## Exercise description:
From the records below, extract only the lines running from the line with "import Summits.Ventures.PercRepro2.CaseOneStarCertT1" to the line with "import Summits.Ventures.PercRepro2.CaseOneGadgetUWA1OBlockII2", both lines included, reproducing them exactly.

## The data:
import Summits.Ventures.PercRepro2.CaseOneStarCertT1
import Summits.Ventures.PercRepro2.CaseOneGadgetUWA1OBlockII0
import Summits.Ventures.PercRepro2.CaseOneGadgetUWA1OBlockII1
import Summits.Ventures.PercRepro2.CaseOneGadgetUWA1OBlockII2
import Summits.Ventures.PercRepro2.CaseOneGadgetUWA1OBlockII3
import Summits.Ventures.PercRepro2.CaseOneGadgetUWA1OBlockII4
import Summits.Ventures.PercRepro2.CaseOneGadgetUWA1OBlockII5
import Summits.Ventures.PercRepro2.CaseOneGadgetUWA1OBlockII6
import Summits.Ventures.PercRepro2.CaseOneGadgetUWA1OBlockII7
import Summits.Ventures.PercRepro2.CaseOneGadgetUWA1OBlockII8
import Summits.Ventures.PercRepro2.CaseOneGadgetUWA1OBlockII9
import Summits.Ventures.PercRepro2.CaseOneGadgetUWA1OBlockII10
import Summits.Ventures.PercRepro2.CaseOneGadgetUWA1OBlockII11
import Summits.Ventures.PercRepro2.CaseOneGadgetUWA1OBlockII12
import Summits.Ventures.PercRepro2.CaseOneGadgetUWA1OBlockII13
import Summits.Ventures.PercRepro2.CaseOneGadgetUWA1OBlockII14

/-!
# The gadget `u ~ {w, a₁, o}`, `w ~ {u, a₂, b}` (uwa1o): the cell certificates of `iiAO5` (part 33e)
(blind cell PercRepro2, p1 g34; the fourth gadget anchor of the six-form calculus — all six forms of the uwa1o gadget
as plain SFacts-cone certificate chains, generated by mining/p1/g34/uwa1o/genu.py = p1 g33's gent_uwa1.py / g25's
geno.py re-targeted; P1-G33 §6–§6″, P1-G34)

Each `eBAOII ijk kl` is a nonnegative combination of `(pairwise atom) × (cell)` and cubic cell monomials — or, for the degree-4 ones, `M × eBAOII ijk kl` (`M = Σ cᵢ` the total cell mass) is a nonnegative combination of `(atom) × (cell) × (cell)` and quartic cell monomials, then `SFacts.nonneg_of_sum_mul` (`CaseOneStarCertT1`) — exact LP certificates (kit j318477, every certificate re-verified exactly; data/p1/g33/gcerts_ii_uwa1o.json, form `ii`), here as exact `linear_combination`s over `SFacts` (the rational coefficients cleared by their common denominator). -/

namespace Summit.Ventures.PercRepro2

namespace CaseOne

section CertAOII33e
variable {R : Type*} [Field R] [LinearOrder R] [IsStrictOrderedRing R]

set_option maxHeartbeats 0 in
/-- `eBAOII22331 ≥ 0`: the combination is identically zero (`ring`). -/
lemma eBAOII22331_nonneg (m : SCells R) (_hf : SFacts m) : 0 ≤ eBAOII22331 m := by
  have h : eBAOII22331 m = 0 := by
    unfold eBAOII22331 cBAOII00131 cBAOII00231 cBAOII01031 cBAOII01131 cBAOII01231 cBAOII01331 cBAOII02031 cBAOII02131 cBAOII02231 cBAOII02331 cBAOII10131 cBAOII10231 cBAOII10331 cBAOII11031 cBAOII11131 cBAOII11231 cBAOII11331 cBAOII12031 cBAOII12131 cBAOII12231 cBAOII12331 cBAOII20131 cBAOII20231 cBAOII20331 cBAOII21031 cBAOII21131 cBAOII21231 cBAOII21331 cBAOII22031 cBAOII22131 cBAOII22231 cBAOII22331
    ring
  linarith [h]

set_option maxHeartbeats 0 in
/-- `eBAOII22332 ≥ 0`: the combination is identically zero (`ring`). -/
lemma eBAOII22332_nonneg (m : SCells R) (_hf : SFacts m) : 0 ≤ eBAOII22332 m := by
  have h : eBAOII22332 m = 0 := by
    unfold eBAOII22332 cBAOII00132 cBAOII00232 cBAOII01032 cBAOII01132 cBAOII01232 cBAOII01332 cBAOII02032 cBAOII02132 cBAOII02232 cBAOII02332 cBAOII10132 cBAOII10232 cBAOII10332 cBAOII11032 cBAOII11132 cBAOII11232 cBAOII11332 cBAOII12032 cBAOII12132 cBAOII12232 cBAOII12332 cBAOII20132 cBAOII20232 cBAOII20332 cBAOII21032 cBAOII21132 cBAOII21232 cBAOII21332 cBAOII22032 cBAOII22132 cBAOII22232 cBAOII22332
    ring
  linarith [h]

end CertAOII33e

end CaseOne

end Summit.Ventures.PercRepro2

==

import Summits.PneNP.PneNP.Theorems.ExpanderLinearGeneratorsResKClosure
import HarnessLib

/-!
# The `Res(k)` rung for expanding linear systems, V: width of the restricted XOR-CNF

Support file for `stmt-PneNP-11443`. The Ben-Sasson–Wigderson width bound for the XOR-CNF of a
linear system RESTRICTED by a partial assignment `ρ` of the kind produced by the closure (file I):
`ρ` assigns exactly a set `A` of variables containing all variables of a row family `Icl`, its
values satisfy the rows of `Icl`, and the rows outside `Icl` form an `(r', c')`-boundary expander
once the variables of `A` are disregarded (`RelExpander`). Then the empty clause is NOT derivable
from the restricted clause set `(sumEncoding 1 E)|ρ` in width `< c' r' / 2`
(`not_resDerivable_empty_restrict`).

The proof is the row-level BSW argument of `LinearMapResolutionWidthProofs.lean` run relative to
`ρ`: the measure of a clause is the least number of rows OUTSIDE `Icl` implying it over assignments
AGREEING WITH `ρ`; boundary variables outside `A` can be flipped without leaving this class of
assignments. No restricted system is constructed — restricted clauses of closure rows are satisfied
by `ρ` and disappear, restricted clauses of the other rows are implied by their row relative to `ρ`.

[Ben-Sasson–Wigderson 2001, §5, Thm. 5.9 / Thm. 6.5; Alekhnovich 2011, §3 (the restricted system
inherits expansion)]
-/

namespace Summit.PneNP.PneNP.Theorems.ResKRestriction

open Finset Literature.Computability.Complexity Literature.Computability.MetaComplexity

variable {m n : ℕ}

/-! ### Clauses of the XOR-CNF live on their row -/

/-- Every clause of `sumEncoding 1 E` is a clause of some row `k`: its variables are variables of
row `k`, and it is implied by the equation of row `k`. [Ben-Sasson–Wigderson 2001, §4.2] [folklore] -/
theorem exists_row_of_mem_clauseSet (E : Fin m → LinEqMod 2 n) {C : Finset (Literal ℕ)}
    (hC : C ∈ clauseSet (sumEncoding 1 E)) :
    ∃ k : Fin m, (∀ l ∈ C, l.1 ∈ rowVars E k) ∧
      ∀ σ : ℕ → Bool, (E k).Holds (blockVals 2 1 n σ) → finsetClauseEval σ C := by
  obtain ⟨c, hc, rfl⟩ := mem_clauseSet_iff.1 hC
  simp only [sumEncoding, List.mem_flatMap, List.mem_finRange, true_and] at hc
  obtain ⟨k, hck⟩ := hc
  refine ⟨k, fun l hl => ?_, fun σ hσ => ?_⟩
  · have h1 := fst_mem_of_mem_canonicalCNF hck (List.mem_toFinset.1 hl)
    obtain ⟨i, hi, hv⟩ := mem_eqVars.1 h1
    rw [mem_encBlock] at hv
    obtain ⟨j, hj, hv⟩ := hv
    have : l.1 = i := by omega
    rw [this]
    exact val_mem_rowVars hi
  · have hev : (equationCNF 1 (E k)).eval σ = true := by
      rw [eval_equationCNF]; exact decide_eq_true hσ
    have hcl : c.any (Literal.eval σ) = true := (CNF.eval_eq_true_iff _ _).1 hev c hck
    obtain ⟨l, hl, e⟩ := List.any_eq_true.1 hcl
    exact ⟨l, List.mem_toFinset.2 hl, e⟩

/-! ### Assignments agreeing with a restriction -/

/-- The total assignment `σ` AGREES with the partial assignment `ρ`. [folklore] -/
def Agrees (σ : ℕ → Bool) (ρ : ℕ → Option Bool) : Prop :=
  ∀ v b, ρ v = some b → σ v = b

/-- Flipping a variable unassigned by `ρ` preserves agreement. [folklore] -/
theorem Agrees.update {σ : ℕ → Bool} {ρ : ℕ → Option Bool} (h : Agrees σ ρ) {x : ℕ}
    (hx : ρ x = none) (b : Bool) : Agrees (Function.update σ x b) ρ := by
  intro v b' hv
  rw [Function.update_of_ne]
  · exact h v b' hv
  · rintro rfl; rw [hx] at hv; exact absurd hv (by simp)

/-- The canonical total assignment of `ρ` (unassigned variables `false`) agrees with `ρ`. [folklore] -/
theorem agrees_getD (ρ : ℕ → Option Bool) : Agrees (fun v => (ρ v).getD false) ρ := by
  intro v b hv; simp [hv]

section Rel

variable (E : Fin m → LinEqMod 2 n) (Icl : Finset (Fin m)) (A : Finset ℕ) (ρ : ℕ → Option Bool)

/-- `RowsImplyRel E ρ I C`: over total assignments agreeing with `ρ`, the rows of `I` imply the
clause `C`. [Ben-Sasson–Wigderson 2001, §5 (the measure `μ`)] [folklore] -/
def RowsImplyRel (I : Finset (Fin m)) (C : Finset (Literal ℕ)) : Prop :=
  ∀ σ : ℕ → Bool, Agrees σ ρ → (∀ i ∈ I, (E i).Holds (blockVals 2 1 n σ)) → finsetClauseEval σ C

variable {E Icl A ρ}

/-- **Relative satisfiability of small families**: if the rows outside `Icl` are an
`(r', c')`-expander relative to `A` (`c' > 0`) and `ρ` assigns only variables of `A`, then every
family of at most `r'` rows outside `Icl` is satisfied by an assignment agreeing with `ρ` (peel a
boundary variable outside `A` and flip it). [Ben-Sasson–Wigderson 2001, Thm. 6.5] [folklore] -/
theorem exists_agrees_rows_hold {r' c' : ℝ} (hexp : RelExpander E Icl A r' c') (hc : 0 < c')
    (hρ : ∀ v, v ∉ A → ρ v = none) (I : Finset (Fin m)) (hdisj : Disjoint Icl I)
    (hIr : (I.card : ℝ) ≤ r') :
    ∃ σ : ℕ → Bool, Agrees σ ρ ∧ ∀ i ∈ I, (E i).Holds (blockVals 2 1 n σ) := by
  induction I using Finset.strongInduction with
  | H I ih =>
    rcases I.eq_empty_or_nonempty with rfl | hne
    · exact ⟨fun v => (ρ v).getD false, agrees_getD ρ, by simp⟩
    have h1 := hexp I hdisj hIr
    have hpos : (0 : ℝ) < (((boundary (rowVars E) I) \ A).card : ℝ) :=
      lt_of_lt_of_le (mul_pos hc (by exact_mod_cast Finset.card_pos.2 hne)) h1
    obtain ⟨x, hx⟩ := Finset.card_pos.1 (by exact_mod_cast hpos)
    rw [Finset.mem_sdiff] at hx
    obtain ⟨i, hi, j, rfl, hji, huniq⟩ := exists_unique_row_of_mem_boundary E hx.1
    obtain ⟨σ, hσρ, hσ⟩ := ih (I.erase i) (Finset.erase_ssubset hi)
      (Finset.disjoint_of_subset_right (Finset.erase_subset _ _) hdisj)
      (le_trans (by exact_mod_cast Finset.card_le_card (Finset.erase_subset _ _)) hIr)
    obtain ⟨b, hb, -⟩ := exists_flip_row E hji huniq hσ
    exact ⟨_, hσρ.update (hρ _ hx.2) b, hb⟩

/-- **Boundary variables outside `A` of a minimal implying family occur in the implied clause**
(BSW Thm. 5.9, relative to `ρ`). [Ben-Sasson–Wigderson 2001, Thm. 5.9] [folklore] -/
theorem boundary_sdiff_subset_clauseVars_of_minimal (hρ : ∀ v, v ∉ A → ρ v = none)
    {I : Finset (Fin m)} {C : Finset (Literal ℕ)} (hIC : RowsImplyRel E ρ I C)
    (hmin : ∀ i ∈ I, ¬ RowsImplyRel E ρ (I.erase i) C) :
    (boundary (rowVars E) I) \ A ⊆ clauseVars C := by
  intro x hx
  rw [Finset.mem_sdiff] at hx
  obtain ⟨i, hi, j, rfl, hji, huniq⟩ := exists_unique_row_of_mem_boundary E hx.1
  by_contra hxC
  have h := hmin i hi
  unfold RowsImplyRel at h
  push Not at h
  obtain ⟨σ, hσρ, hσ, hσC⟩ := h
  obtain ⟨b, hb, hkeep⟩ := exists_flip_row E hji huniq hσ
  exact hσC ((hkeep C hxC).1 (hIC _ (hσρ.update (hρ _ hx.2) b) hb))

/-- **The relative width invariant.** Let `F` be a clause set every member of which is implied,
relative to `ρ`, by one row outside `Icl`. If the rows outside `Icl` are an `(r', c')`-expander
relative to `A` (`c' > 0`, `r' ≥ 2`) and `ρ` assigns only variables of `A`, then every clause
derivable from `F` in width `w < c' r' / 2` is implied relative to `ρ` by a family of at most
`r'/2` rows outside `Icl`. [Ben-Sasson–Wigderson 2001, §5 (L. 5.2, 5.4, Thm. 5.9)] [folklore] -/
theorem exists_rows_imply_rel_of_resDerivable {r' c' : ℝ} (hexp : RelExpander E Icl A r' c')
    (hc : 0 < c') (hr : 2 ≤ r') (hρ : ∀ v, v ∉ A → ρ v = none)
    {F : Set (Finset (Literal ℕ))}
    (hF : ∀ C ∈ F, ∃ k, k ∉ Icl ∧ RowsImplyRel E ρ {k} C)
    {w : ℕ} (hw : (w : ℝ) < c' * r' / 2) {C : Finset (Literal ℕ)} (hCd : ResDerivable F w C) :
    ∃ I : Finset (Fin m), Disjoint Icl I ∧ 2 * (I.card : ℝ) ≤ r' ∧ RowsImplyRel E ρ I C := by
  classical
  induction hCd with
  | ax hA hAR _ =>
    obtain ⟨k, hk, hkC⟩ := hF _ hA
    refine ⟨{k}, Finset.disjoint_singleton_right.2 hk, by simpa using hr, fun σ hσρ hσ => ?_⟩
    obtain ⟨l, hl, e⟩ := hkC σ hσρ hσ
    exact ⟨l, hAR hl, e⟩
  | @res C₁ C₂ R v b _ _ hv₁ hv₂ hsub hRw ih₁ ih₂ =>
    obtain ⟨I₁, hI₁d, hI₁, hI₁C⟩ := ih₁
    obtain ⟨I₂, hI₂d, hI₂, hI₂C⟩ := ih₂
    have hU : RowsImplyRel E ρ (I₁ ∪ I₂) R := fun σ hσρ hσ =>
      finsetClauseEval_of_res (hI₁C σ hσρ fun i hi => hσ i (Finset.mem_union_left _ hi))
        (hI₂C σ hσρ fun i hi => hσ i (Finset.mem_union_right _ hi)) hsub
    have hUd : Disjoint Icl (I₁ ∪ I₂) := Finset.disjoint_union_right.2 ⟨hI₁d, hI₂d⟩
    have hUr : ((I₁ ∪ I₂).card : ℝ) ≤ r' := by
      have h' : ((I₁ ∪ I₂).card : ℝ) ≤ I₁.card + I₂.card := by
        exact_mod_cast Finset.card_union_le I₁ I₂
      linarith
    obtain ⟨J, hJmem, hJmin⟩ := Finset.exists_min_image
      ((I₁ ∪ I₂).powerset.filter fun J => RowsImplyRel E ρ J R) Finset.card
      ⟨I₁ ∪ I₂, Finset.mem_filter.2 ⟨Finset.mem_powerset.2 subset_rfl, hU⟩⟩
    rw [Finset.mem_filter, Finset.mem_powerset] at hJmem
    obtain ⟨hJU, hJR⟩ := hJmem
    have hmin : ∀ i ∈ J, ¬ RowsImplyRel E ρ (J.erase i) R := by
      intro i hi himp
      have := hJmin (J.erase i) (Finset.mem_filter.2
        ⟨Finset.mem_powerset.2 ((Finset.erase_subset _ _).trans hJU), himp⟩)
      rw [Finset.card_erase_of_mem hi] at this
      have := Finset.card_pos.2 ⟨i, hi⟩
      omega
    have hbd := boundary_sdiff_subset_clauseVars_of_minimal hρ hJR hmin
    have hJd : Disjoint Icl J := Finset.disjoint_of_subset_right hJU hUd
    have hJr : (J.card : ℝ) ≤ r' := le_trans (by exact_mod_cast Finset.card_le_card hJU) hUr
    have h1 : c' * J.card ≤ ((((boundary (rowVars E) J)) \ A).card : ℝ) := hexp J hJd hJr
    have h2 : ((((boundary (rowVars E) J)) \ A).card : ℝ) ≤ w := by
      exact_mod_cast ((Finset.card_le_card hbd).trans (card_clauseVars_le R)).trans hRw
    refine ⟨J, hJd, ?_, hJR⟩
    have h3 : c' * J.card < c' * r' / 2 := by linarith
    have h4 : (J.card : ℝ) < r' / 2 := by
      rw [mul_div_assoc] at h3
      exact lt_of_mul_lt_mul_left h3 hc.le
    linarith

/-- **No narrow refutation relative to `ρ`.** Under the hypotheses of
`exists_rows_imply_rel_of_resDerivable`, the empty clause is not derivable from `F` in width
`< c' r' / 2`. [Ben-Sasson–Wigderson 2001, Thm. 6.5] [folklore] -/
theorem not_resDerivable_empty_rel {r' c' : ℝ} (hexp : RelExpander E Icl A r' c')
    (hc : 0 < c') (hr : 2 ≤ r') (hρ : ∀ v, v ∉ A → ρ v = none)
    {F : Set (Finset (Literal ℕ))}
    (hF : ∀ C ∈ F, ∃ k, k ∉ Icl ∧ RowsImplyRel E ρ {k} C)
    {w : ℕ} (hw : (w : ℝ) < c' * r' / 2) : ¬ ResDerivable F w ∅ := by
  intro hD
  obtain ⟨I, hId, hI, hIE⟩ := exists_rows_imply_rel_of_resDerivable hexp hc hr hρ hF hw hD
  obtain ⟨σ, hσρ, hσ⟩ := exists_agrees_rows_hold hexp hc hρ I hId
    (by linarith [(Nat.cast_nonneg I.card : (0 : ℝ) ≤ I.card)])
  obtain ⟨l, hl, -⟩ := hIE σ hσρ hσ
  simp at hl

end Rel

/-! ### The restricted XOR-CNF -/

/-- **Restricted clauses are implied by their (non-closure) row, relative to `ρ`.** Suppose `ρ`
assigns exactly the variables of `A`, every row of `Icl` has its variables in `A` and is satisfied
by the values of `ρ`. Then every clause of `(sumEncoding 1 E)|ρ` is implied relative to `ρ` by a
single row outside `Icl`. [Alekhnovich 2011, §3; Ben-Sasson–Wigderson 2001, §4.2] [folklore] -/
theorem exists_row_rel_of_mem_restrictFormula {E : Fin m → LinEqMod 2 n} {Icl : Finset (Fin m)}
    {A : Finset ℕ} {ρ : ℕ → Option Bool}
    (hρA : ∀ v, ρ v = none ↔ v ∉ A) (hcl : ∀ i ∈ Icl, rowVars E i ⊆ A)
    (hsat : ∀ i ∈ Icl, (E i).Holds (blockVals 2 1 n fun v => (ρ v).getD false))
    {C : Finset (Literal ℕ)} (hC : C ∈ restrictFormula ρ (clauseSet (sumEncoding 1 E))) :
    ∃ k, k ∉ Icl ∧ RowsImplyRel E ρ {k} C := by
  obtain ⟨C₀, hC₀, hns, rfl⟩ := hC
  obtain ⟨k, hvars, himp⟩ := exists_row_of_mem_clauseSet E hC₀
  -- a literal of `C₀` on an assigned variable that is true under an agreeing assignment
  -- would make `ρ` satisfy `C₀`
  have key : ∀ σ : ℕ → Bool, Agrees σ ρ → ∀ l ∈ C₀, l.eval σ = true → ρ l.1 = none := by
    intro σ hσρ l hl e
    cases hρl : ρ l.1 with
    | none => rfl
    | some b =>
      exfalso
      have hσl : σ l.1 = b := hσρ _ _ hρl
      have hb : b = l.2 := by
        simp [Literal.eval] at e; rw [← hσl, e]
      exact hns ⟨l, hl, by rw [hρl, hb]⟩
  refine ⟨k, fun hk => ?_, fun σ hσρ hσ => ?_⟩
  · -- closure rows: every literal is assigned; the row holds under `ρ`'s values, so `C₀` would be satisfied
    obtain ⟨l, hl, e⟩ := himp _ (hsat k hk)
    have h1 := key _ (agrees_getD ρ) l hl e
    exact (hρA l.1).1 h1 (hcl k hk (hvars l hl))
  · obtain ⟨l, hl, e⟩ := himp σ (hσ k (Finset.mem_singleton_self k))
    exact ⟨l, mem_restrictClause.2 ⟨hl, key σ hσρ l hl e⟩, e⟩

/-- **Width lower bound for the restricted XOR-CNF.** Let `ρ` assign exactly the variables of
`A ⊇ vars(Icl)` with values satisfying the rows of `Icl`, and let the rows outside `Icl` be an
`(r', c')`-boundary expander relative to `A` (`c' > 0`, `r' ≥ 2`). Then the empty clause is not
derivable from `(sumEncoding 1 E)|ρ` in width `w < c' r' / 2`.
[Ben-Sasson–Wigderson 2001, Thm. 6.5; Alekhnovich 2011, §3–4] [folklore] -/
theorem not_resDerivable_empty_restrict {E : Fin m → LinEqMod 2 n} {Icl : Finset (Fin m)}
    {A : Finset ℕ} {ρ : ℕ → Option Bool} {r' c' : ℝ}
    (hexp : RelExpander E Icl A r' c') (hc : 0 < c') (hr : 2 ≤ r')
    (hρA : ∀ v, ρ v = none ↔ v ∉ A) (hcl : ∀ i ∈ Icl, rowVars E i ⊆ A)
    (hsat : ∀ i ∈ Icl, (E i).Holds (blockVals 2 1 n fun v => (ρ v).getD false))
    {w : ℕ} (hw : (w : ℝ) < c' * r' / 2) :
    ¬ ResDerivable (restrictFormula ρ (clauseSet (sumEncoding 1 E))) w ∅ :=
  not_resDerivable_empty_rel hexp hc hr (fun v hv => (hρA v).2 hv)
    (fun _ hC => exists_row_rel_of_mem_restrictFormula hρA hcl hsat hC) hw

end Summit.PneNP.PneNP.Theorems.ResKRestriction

## Solution for this exercise:
import Summits.Ventures.PercRepro2.CaseOneStarCertT1
import Summits.Ventures.PercRepro2.CaseOneGadgetUWA1OBlockII0
import Summits.Ventures.PercRepro2.CaseOneGadgetUWA1OBlockII1
import Summits.Ventures.PercRepro2.CaseOneGadgetUWA1OBlockII2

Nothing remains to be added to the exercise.